Post

When Neural Networks Lie: Adversarial Examples and the Art of Fooling AI

When Neural Networks Lie: Adversarial Examples and the Art of Fooling AI

TL;DR: In 2014, Goodfellow et al. showed that neural networks — no matter how accurate — can be fooled by adding tiny, invisible perturbations to their inputs. A panda becomes a gibbon. A stop sign becomes a speed limit sign. The model is completely confident. The fix they proposed (adversarial training) works, but it’s brutally expensive. Shafahi et al. later made it free. The arms race is still ongoing.

These paper reviews are written more for me and less for others. LLMs have been used in formatting


The Prank That Became a Crisis

A Perfectly Confident, Perfectly Wrong Model

In 2014, Goodfellow, Shlens, and Szegedy published something that rattled the deep learning community. They took an image of a panda — correctly classified with 57.7% confidence — added a tiny matrix of noise invisible to the human eye, and fed it to the same model. The model now said: gibbon, 99.3% confidence.

The perturbed image looks identical to us. To the model, it couldn’t be more different.

graph LR
    A["🐼 Panda<br/>57.7% confident"] -->|"+ invisible noise ε"| B["🦍 Gibbon<br/>99.3% confident"]
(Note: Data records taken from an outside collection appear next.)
/-- **Discharge of `FawziEtAl2015_thm58`** (Theorem 5.8, Lee–Theis: `min_{A ∈ 𝓜_Z} rank A ≤
min_{A ∈ 𝓜_Z, A ≥ 0} rank_psd A`): a matrix with a psd factorization of size `k` has a real matrix
of rank `≤ k` with the same support, `T(i,j) = ξ_iᵀ A_i B_j η_j = ⟨A_i ξ_i, B_j η_j⟩`
(`exists_sameSupport_rank_le_of_psdFactorization`), which factors through `ℝ^k`. (Nonnegativity of
the matrix is not used.) [cite: FawziEtAl2015, Thm. 5.8 (p15)] -/
theorem FawziEtAl2015_thm58_holds : FawziEtAl2015_thm58 := by
  intro ι κ _ _ A' k _ hfac
  classical
  obtain ⟨A, B, hA, hB, hM⟩ := hfac
  obtain ⟨ξ, η, hsupp⟩ := exists_sameSupport_rank_le_of_psdFactorization (S := A') A B hA hB hM
  refine ⟨Matrix.of fun i j => ξ i ⬝ᵥ ((A i * B j) *ᵥ η j), fun i j => hsupp i j, ?_⟩
  -- `T = U V` with `U i s = (ξ_iᵀ A_i)_s`, `V s j = (B_j η_j)_s`
  have hT : (Matrix.of fun i j => ξ i ⬝ᵥ ((A i * B j) *ᵥ η j)) =
      (Matrix.of fun i s => (ξ i ᵥ* A i) s) * (Matrix.of fun s j => (B j *ᵥ η j) s) := by
    ext i j
    simp only [Matrix.of_apply, Matrix.mul_apply]
    rw [← mulVec_mulVec, dotProduct_mulVec]
    rfl
  rw [hT]
  calc ((Matrix.of fun i s => (ξ i ᵥ* A i) s) * (Matrix.of fun s j => (B j *ᵥ η j) s)).rank
      ≤ (Matrix.of fun i s => (ξ i ᵥ* A i) s).rank := Matrix.rank_mul_le_left _ _
    _ ≤ Fintype.card (Fin k) := Matrix.rank_le_card_width _
    _ = k := Fintype.card_fin k

end Thm58

end Literature.Combinatorics.Optimization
    style A fill:#e8f5e8,stroke:#2e7d32,stroke-width:2px,color:#000
    style B fill:#ffebee,stroke:#c62828,stroke-width:2px,color:#000

This wasn’t a bug. It wasn’t overfitting. It was a fundamental property of how neural networks learn — and it applied to every architecture, every dataset, every model that anyone had trained.

The question was: why?


Why They Exist: The Linearity Hypothesis

Goodfellow’s Insight

The prevailing assumption at the time was that adversarial examples existed because neural networks were too nonlinear — complex, high-dimensional functions with strange and unpredictable decision boundaries.
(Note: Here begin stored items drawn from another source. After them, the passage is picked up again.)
import Summits.CriticalPhenomena.PercolationContinuityZ3.Theorems.PercShatteringRaceNearLinearTwoClusterDecayStubLossyStep
import Summits.CriticalPhenomena.PercolationContinuityZ3.Theorems.PercShatteringRaceNearLinearTwoClusterDecayStubRelayChain
import Summits.CriticalPhenomena.PercolationContinuityZ3.Theorems.PercShatteringRaceNearLinearTwoClusterDecayStubBootstrapInit
import Summits.CriticalPhenomena.PercolationContinuityZ3.Theorems.PercShatteringRaceNearLinearTwoClusterDecayStubRelayBootstrap
import Summits.CriticalPhenomena.PercolationContinuityZ3.Theorems.PercShatteringRaceNearLinearTwoClusterDecayConsumedBoxLRO
import HarnessLib

/-!
# Crux `PercShatteringRace.NearLinearTwoClusterDecay` (stmt-CriticalPhenomena-5785) — the relay-bootstrap certificate

Helper file of the lead (seat c5) of the line `pair-decay-long-arms-dense`; lands with
`--supports stmt-CriticalPhenomena-5785` (registered auxiliary statement `relayBootstrap_certificate`).

**What this certifies.** The crux `U(1/6)` is consumed by the route only through its jump-world
CONSUMED form `JumpBoxLRO b` (in-box long-range order from the centre at aspect `n^{1+b}` when
`θ(p_c) > 0`; `Consumed.raceLemma_of_jumpBoxLRO`, p125450).  The four engine stubs of skeleton rev L5-c5,
all landed —
* E1 `stub_lossyStep` (Cerf 2015 Lemma 7.1 + Cor 7.2 at relay scale: pair-LRO at aspect `x` and a
  two-arms exponent `κ` give the two-cluster rate `ζ ≤ κA − 6 − 6x` at aspect `A`),
* E2 `stub_relayChain` (the occupation-rate relay: an occupation rate `σ` and a two-cluster rate `ζ` at
  aspect `A` give pair-LRO at every aspect `x > max 1 (γA)` once `γ(1+σ) > 1`, `γ(1+ζ) > 1`),
* E3 `stub_bootstrapInit` (Duminil-Copin–Kozma–Tassion 2020 Prop 1 at `p_c`: SOME two-cluster rate),
* E4 `stub_relayBootstrap` (the round map `x ↦ max (1, (6+6x+σ)/(κ(1+σ)), x/(1+σ))` is a contraction
  with fixed point `max (1, (6+σ)/(κ(1+σ)−6))`) —
compose to `relayBootstrap_certificate`:

  `TwoArm κ ∧ OccRate σ ⇒ JumpBoxLRO b` whenever `6 < κ(1+σ)` and `(6+σ)/(κ(1+σ)−6) < 1+b`, `b > 0`,

where `TwoArm κ` = "the two-arms event of an edge at scale `m` (`AKN.edgeTwoArms`) has probability
`≤ C m^{-κ}` at `p_c`" (UNCONDITIONAL atom; tree: every `κ < 1/2`, `twoArm_of_lt_half` below; print,
site: `κ < 12/23`, Cerf 2015 Thm 1.1; measured `κ̂ ≈ 1.79`, kit j020669) and `OccRate σ` = "in the jump
world a box of radius `u` misses the infinite cluster with probability `≤ C u^{-σ}`" (jump-world atom, no
engine known).  Consequences:
* `percolationContinuityZ3_of_powerSaving_of_twoArm_of_occRate`: the free-box power saving `S(a)`
  together with `TwoArm κ` and `OccRate σ` gives `θ(p_c) = 0` on `ℤ³` when `(1+b)(3−a) < 3`;
  instance `(a, b, κ, σ) = (1/2, 1/6, 9/5, 10)` from the route decl `FreeSusceptibilityPowerSaving`;
* `jumpBoxLRO_of_occRate` (UNCONDITIONAL in `κ`, using the tree's AKN two-arms bound): `OccRate σ` with
  `σ > 11` and `2(6+σ)/(σ−11) < 1+b` gives `JumpBoxLRO b` — e.g. `OccRate 35 ⇒` in-box LRO at aspect
  `n^{3.5}` in the jump world (tree, unconditional: aspect `n^{17}`, `cerf2015BoxLRO16_proof`).
HONEST SCOPE: this does not touch `U` as filed (whose `θ(p_c) = 0` half is the d<6 residue, child 2 of
the line); it certifies the route's consumed form modulo the two typed atoms.
-/

noncomputable section

namespace Summit.CriticalPhenomena.PercolationContinuityZ3.Theorems

namespace NearLinearTwoClusterDecay.RelayBootstrap

open MeasureTheory Filter Topology
open Literature.Probability.LatticeModels Literature.Probability.Percolation

/-- `1 + log m ≤ (1 + 1/ε) m^ε` for `m ≥ 1`, `ε > 0`. [folklore] -/
theorem one_add_log_le_rpow {ε : ℝ} (hε : 0 < ε) {m : ℝ} (hm : 1 ≤ m) :
    1 + Real.log m ≤ (1 + 1 / ε) * m ^ ε := by
  have h1 : Real.log m ≤ m ^ ε / ε := Real.log_le_rpow_div (by linarith) hε
  have h2 : 1 ≤ m ^ ε := Real.one_le_rpow hm hε.le
  have h3 : (1 + 1 / ε) * m ^ ε = m ^ ε + m ^ ε / ε := by ring
  rw [h3]
  exact add_le_add h2 h1

/-- **`TwoArm κ` for every `κ < 1/2`, unconditionally at `p_c(ℤ³)`**, from the tree's AKN/Cerf bound
`P_{p}(edgeTwoArms i m) ≤ κ₀ (1 + log m)/√m` uniformly on `p ∈ [δ, 1−δ]` (`AKN.exists_real_edgeTwoArms_le`)
and `p_c ∈ (0,1)` (`Grimmett1999_criticalProb_pos_lt_one_holds`). [cite: Cerf2015, Prop 5.2] -/
theorem twoArm_of_lt_half {κ : ℝ} (hκ : κ < 1 / 2) :
    ∃ C : ℝ, ∀ i : Fin 3, ∀ m : ℕ, 1 ≤ m →
      (bondPercolation (zdGraph 3) (criticalProbI 3)).real (AKN.edgeTwoArms i m) ≤ C * (m : ℝ) ^ (-κ) := by
  have hpc := Grimmett1999_criticalProb_pos_lt_one_holds 3 (by norm_num)
  have hp0 : 0 < ((criticalProbI 3 : unitInterval) : ℝ) := by rw [coe_criticalProbI]; exact hpc.1
  have hp1 : ((criticalProbI 3 : unitInterval) : ℝ) < 1 := by rw [coe_criticalProbI]; exact hpc.2
  set δ : ℝ := min (min ((criticalProbI 3 : unitInterval) : ℝ) (1 - (criticalProbI 3 : unitInterval))) (1 / 2)
    with hδ
  have hδ0 : 0 < δ := lt_min (lt_min hp0 (by linarith)) (by norm_num)
  have hδh : δ ≤ 1 / 2 := min_le_right _ _
  have hδp : δ ≤ (criticalProbI 3 : unitInterval) := (min_le_left _ _).trans (min_le_left _ _)
  have hδp' : ((criticalProbI 3 : unitInterval) : ℝ) ≤ 1 - δ := by
    have : δ ≤ 1 - (criticalProbI 3 : unitInterval) := (min_le_left _ _).trans (min_le_right _ _)
    linarith
  obtain ⟨κ₀, hκ₀, h⟩ := AKN.exists_real_edgeTwoArms_le (d := 3) (by norm_num) hδ0 hδh
  set ε : ℝ := 1 / 2 - κ with hε
  have hε0 : 0 < ε := by rw [hε]; linarith
  refine ⟨κ₀ * (1 + 1 / ε), fun i m hm => ?_⟩
  have hm1 : (1 : ℝ) ≤ m := by exact_mod_cast hm
  have hm0 : (0 : ℝ) < m := by linarith
  have hb := h (criticalProbI 3) hδp hδp' i m hm
  have hlog := one_add_log_le_rpow hε0 hm1
  have hsqrt : Real.sqrt (m : ℝ) = (m : ℝ) ^ (1 / 2 : ℝ) := Real.sqrt_eq_rpow _
  have hsq0 : 0 < Real.sqrt (m : ℝ) := Real.sqrt_pos.2 hm0
  calc (bondPercolation (zdGraph 3) (criticalProbI 3)).real (AKN.edgeTwoArms i m)
      ≤ κ₀ * (1 + Real.log m) / Real.sqrt m := hb
    _ ≤ κ₀ * ((1 + 1 / ε) * (m : ℝ) ^ ε) / Real.sqrt m := by
        gcongr
    _ = κ₀ * (1 + 1 / ε) * ((m : ℝ) ^ ε / (m : ℝ) ^ (1 / 2 : ℝ)) := by rw [hsqrt]; ring
    _ = κ₀ * (1 + 1 / ε) * (m : ℝ) ^ (-κ) := by
        rw [← Real.rpow_sub hm0]
        congr 2
        rw [hε]; ring

end NearLinearTwoClusterDecay.RelayBootstrap

open MeasureTheory Filter Topology
open Literature.Probability.LatticeModels Literature.Probability.Percolation
open Summit.CriticalPhenomena.PercolationContinuityZ3.Theses.PercShatteringRace
open NearLinearTwoClusterDecay.RelayBootstrap

/-- **The relay-bootstrap certificate** (registered auxiliary statement of the line
`pair-decay-long-arms-dense`): for real `κ, σ, b > 0` with `6 < κ(1+σ)` and `(6+σ)/(κ(1+σ)−6) < 1+b`,
the two-arms exponent `κ` (`P_{p_c}(edgeTwoArms i m) ≤ C m^{-κ}`) and the jump-world occupation rate `σ`
(`P_{p_c}(Λ_u misses every infinite cluster) ≤ C u^{-σ}`) give in-box long-range order from the centre at
aspect `n^{1+b}` in the jump world `θ(p_c) > 0` — the CONSUMED form of `U`.  Composition of the four landed
engine stubs E1–E4. [folklore] -/
theorem relayBootstrap_certificate :
    ∀ κ σ b : ℝ, 0 < κ → 0 < σ → 0 < b → 6 < κ * (1 + σ) → (6 + σ) / (κ * (1 + σ) - 6) < 1 + b →
    (∃ C : ℝ, ∀ i : Fin 3, ∀ m : ℕ, 1 ≤ m →
      (bondPercolation (zdGraph 3) (criticalProbI 3)).real (AKN.edgeTwoArms i m) ≤ C * (m : ℝ) ^ (-κ)) →
    (0 < theta (zdGraph 3) 0 (criticalProbI 3) → ∃ C : ℝ, ∀ u : ℕ, 1 ≤ u →
      (bondPercolation (zdGraph 3) (criticalProbI 3)).real {ω | ∀ x ∈ box 3 u, ω ∉ percolatesAt x} ≤
        C * (u : ℝ) ^ (-σ)) →
    (0 < theta (zdGraph 3) 0 (criticalProbI 3) → ∃ c : ℝ, 0 < c ∧ ∀ᶠ n : ℕ in atTop, ∀ y ∈ box 3 n,
      c ≤ (bondPercolation (zdGraph 3) (criticalProbI 3)).real
        (openConnIn (↑(box 3 ⌈(n : ℝ) ^ (1 + b)⌉₊) : Set (Site 3)) 0 y)) :=
  stub_relayBootstrap stub_relayChain stub_lossyStep stub_bootstrapInit

/-- **The race from the atoms**: for real `a, b, κ, σ` with `0 < b`, `(1+b)(3−a) < 3`, `6 < κ(1+σ)` and
`(6+σ)/(κ(1+σ)−6) < 1+b`, the free-box power saving `S(a)` (`Σ_{y ∈ Λ_R} P_{p_c}(0 ↔ y in Λ_R) ≤ C R^{3−a}`)
together with `TwoArm κ` and `OccRate σ` gives `θ(p_c) = 0` on `ℤ³`: `relayBootstrap_certificate` and the
landed `Consumed.raceLemma_of_jumpBoxLRO` (p125450). [folklore] -/
theorem percolationContinuityZ3_of_powerSaving_of_twoArm_of_occRate {a b κ σ : ℝ} (hb : 0 < b)
    (hab : (1 + b) * (3 - a) < 3) (hκ : 0 < κ) (hσ : 0 < σ) (h6 : 6 < κ * (1 + σ))
    (hfix : (6 + σ) / (κ * (1 + σ) - 6) < 1 + b)
    (hS : ∃ C : ℝ, ∀ R : ℕ, 1 ≤ R → ∑ y ∈ box 3 R,
      (bondPercolation (zdGraph 3) (criticalProbI 3)).real (openConnIn (↑(box 3 R) : Set (Site 3)) 0 y)
        ≤ C * (R : ℝ) ^ (3 - a))
    (hT : ∃ C : ℝ, ∀ i : Fin 3, ∀ m : ℕ, 1 ≤ m →
      (bondPercolation (zdGraph 3) (criticalProbI 3)).real (AKN.edgeTwoArms i m) ≤ C * (m : ℝ) ^ (-κ))
    (hO : 0 < theta (zdGraph 3) 0 (criticalProbI 3) → ∃ C : ℝ, ∀ u : ℕ, 1 ≤ u →
      (bondPercolation (zdGraph 3) (criticalProbI 3)).real {ω | ∀ x ∈ box 3 u, ω ∉ percolatesAt x} ≤
        C * (u : ℝ) ^ (-σ)) :
    _root_.PercolationContinuityZ3 :=
  NearLinearTwoClusterDecay.Consumed.raceLemma_of_jumpBoxLRO a b hb.le hab hS
    (relayBootstrap_certificate κ σ b hκ hσ hb h6 hfix hT hO)

/-- **Instance: the filed race** `(a, b) = (1/2, 1/6)` closes from the route's first crux
`FreeSusceptibilityPowerSaving` (= `S(1/2)`), `TwoArm (9/5)` (measured `κ̂ ≈ 1.79`, kit j020669; NOT
proved — tree: `κ < 1/2`) and `OccRate 10`: `6 < 19.8` and `16/13.8 < 7/6`. [folklore] -/
theorem percolationContinuityZ3_of_freeSusceptibilityPowerSaving_of_twoArm_of_occRate
    (hS : FreeSusceptibilityPowerSaving)
    (hT : ∃ C : ℝ, ∀ i : Fin 3, ∀ m : ℕ, 1 ≤ m →
      (bondPercolation (zdGraph 3) (criticalProbI 3)).real (AKN.edgeTwoArms i m) ≤
        C * (m : ℝ) ^ (-((9 : ℝ) / 5)))
    (hO : 0 < theta (zdGraph 3) 0 (criticalProbI 3) → ∃ C : ℝ, ∀ u : ℕ, 1 ≤ u →
      (bondPercolation (zdGraph 3) (criticalProbI 3)).real {ω | ∀ x ∈ box 3 u, ω ∉ percolatesAt x} ≤
        C * (u : ℝ) ^ (-(10 : ℝ))) :
    _root_.PercolationContinuityZ3 := by
  have e : (3 : ℝ) - 1 / 2 = 5 / 2 := by norm_num
  refine percolationContinuityZ3_of_powerSaving_of_twoArm_of_occRate (a := 1 / 2) (b := 1 / 6)
    (κ := 9 / 5) (σ := 10) (by norm_num) (by norm_num) (by norm_num) (by norm_num) (by norm_num)
    (by norm_num) ?_ hT hO
  rw [e]; exact hS

/-- **Any power saving completes the race once `κ > 1`**: if `TwoArm κ` holds for some `κ > 1` and
`OccRate σ` for some `σ > 0` with `σ(κ − 1) ≥ 12 − κ`, the fixed point of the bootstrap is `1`, so
`JumpBoxLRO b` holds for EVERY `b > 0` and the free-box power saving `S(a)` for ANY `a > 0` gives
`θ(p_c) = 0` (take `b = a/6`).  Instance in the skeleton: `κ = 9/5`, `σ = 13`. [folklore] -/
theorem percolationContinuityZ3_of_powerSaving_of_twoArm_gt_one_of_occRate {a κ σ : ℝ} (ha : 0 < a)
    (hκ : 1 < κ) (hσ : 0 < σ) (hκσ : 12 - κ ≤ σ * (κ - 1))
    (hS : ∃ C : ℝ, ∀ R : ℕ, 1 ≤ R → ∑ y ∈ box 3 R,
      (bondPercolation (zdGraph 3) (criticalProbI 3)).real (openConnIn (↑(box 3 R) : Set (Site 3)) 0 y)
        ≤ C * (R : ℝ) ^ (3 - a))
    (hT : ∃ C : ℝ, ∀ i : Fin 3, ∀ m : ℕ, 1 ≤ m →
      (bondPercolation (zdGraph 3) (criticalProbI 3)).real (AKN.edgeTwoArms i m) ≤ C * (m : ℝ) ^ (-κ))
    (hO : 0 < theta (zdGraph 3) 0 (criticalProbI 3) → ∃ C : ℝ, ∀ u : ℕ, 1 ≤ u →
      (bondPercolation (zdGraph 3) (criticalProbI 3)).real {ω | ∀ x ∈ box 3 u, ω ∉ percolatesAt x} ≤
        C * (u : ℝ) ^ (-σ)) :
    _root_.PercolationContinuityZ3 := by
  have h12 : 6 + σ ≤ κ * (1 + σ) - 6 := by nlinarith
  have h6 : 6 < κ * (1 + σ) := by linarith
  have hfix : (6 + σ) / (κ * (1 + σ) - 6) < 1 + a / 6 := by
    have : (6 + σ) / (κ * (1 + σ) - 6) ≤ 1 := (div_le_one (by linarith)).2 h12
    linarith
  exact percolationContinuityZ3_of_powerSaving_of_twoArm_of_occRate (a := a) (b := a / 6)
    (by positivity) (by nlinarith) (by linarith) hσ h6 hfix hS hT hO

/-- **Unconditional in the two-arms exponent**: with the TREE's two-arms bound (`TwoArm κ` for every
`κ < 1/2`, `twoArm_of_lt_half`), an occupation rate `σ > 11` with `2(6+σ)/(σ−11) < 1+b` alone gives
`JumpBoxLRO b` — e.g. `OccRate 35` gives in-box long-range order at aspect `n^{7/2}` in the jump world
(take `κ` between `(6 + (6+σ)/(1+b))/(1+σ)` and `1/2`). [folklore] -/
theorem jumpBoxLRO_of_occRate {σ b : ℝ} (hσ : 11 < σ) (hb : 0 < b)
    (hfix : 2 * (6 + σ) / (σ - 11) < 1 + b)
    (hO : 0 < theta (zdGraph 3) 0 (criticalProbI 3) → ∃ C : ℝ, ∀ u : ℕ, 1 ≤ u →
      (bondPercolation (zdGraph 3) (criticalProbI 3)).real {ω | ∀ x ∈ box 3 u, ω ∉ percolatesAt x} ≤
        C * (u : ℝ) ^ (-σ)) :
    0 < theta (zdGraph 3) 0 (criticalProbI 3) → ∃ c : ℝ, 0 < c ∧ ∀ᶠ n : ℕ in atTop, ∀ y ∈ box 3 n,
      c ≤ (bondPercolation (zdGraph 3) (criticalProbI 3)).real
        (openConnIn (↑(box 3 ⌈(n : ℝ) ^ (1 + b)⌉₊) : Set (Site 3)) 0 y) := by
  have hσ11 : 0 < σ - 11 := by linarith
  have h1b : 0 < 1 + b := by linarith
  -- the threshold exponent `κ₁` and the choice `κ = (κ₁ + 1/2)/2`
  set κ₁ : ℝ := (6 + (6 + σ) / (1 + b)) / (1 + σ) with hκ₁
  have hq : (6 + σ) / (1 + b) < (σ - 11) / 2 := by
    rw [div_lt_iff₀ h1b]
    rw [div_lt_iff₀ hσ11] at hfix
    nlinarith
  have hκ₁h : κ₁ < 1 / 2 := by
    rw [hκ₁, div_lt_iff₀ (by linarith)]
    linarith
  have hκ₁6 : 6 < κ₁ * (1 + σ) := by
    rw [hκ₁, div_mul_cancel₀ _ (by linarith : (1 + σ) ≠ 0)]
    have : 0 < (6 + σ) / (1 + b) := by positivity
    linarith
  set κ : ℝ := (κ₁ + 1 / 2) / 2 with hκdef
  have hκκ₁ : κ₁ < κ := by rw [hκdef]; linarith
  have hκh : κ < 1 / 2 := by rw [hκdef]; linarith
  have h6 : 6 < κ * (1 + σ) := by nlinarith
  have hκ0 : 0 < κ := by nlinarith
  have hgap : (6 + σ) / (1 + b) < κ * (1 + σ) - 6 := by
    have e1 : κ₁ * (1 + σ) - 6 = (6 + σ) / (1 + b) := by
      rw [hκ₁, div_mul_cancel₀ _ (by linarith : (1 + σ) ≠ 0)]; ring
    nlinarith
  have hfix' : (6 + σ) / (κ * (1 + σ) - 6) < 1 + b := by
    rw [div_lt_iff₀ (by linarith)]
    rw [div_lt_iff₀ h1b] at hgap
    nlinarith
  exact relayBootstrap_certificate κ σ b hκ0 (by linarith) hb h6 hfix' (twoArm_of_lt_half hκh) hO

end Summit.CriticalPhenomena.PercolationContinuityZ3.Theorems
Goodfellow argued the opposite. The real culprit is linearity.

Consider a linear model with weights $\mathbf{w}$ and input $\mathbf{x}$. If we perturb the input by $\boldsymbol{\eta}$, the output changes by:

\[\mathbf{w}^T (\mathbf{x} + \boldsymbol{\eta}) = \mathbf{w}^T \mathbf{x} + \mathbf{w}^T \boldsymbol{\eta}\]

Now suppose $\boldsymbol{\eta}$ is constrained to be small — say $|\boldsymbol{\eta}|_\infty \leq \epsilon$. To maximise the perturbation’s effect, set each element of $\boldsymbol{\eta}$ to $\epsilon \cdot \text{sign}(w_i)$. The perturbation to the activation becomes:

\[\mathbf{w}^T \boldsymbol{\eta} = \epsilon \|\mathbf{w}\|_1\]

In high dimensions — say $n = 784$ pixels — even a tiny $\epsilon$ gets multiplied by hundreds of terms. A small per-pixel nudge accumulates into a large change in the model’s output. High dimensionality turns tiny perturbations into large effects.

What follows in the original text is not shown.